YOUR ASSIGNMENT
Scan the data below and copy each line where "LabelledSchwingerFamily" occurs.

EXTRACTED INFORMATION
/-- **E4 (cluster property) from clustering that is uniform along the sequence.**  If for all time-ordered
`F, G`, every purely spatial `a ≠ 0` and every `ε > 0` there is `t₀` such that for all `t ≥ t₀` the lattice
truncated function `Λ j (ΘF* ⊗ G(· − t a)) − Λ j (ΘF*) Λ j (G)` is eventually (in `j`) bounded by `ε`, then
the limit clusters (each witness lies in `⁰𝒮` — spatial translations preserve time-ordering — and norm bounds
pass to the limit). [cite: OsterwalderSchraderCMP1973, §3 (E4)] -/
theorem hasClusterProperty_of_labelled_tendsto
    {Λ : ℕ → LabelledSchwingerFamily ι (EuclideanSpace ℝ (Fin d))}
    {S : LabelledSchwingerFamily ι (EuclideanSpace ℝ (Fin d))}
    (hconv : ∀ (n : ℕ) (k : Fin n → ι) (F : 𝓢((Fin n → (EuclideanSpace ℝ (Fin d))), ℂ)), IsOffDiagonal F →
      Tendsto (fun j => Λ j n k F) atTop (𝓝 (S n k F)))
    (h : ∀ (n m : ℕ) (k : Fin n → ι) (k' : Fin m → ι) (F : 𝓢((Fin n → (EuclideanSpace ℝ (Fin d))), ℂ)) (G : 𝓢((Fin m → (EuclideanSpace ℝ (Fin d))), ℂ)),
      IsTimeOrdered F → IsTimeOrdered G → ∀ a : (EuclideanSpace ℝ (Fin d)), a 0 = 0 → a ≠ 0 → ∀ ε : ℝ, 0 < ε →
        ∃ t₀ : ℝ, ∀ t : ℝ, t₀ ≤ t → ∀ H : 𝓢((Fin (n + m) → (EuclideanSpace ℝ (Fin d))), ℂ),
          IsAppendTensorOf H (osAdjoint F) (translateMulti (t • a) G) →
          ∀ᶠ j in atTop, ‖Λ j (n + m) (Fin.append (k ∘ Fin.rev) k') H -
            Λ j n (k ∘ Fin.rev) (osAdjoint F) * Λ j m k' G‖ ≤ ε) :
    S.HasClusterProperty := by
  intro n m k k' F G hF hG a ha0 ha H hH
  rw [Metric.tendsto_nhds]
  intro ε hε
  obtain ⟨t₀, ht₀⟩ := h n m k k' F G hF hG a ha0 ha (ε / 2) (half_pos hε)
  refine (eventually_ge_atTop t₀).mono fun t ht => ?_
  have hGt : IsTimeOrdered (translateMulti (t • a) G) :=
    OSReconstructionNoE1.isTimeOrdered_translateMulti hG (by simp [ha0])
  have hHo : IsOffDiagonal (H t) := (hH t).isOffDiagonal_of_isTimeOrdered hF hGt
  have hlim : Tendsto (fun j => Λ j (n + m) (Fin.append (k ∘ Fin.rev) k') (H t) -
      Λ j n (k ∘ Fin.rev) (osAdjoint F) * Λ j m k' G) atTop
      (𝓝 (S (n + m) (Fin.append (k ∘ Fin.rev) k') (H t) - S n (k ∘ Fin.rev) (osAdjoint F) * S m k' G)) :=
    (hconv _ _ _ hHo).sub ((hconv _ _ _ hF.isOffDiagonal.osAdjoint).mul (hconv _ _ _ hG.isOffDiagonal))
  have hle : ‖S (n + m) (Fin.append (k ∘ Fin.rev) k') (H t) - S n (k ∘ Fin.rev) (osAdjoint F) * S m k' G‖
      ≤ ε / 2 :=
    le_of_tendsto hlim.norm (ht₀ t ht (H t) (hH t))
  rw [dist_zero_right]
  linarith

THE ANSWER
    {Λ : ℕ → LabelledSchwingerFamily ι (EuclideanSpace ℝ (Fin d))}
    {S : LabelledSchwingerFamily ι (EuclideanSpace ℝ (Fin d))}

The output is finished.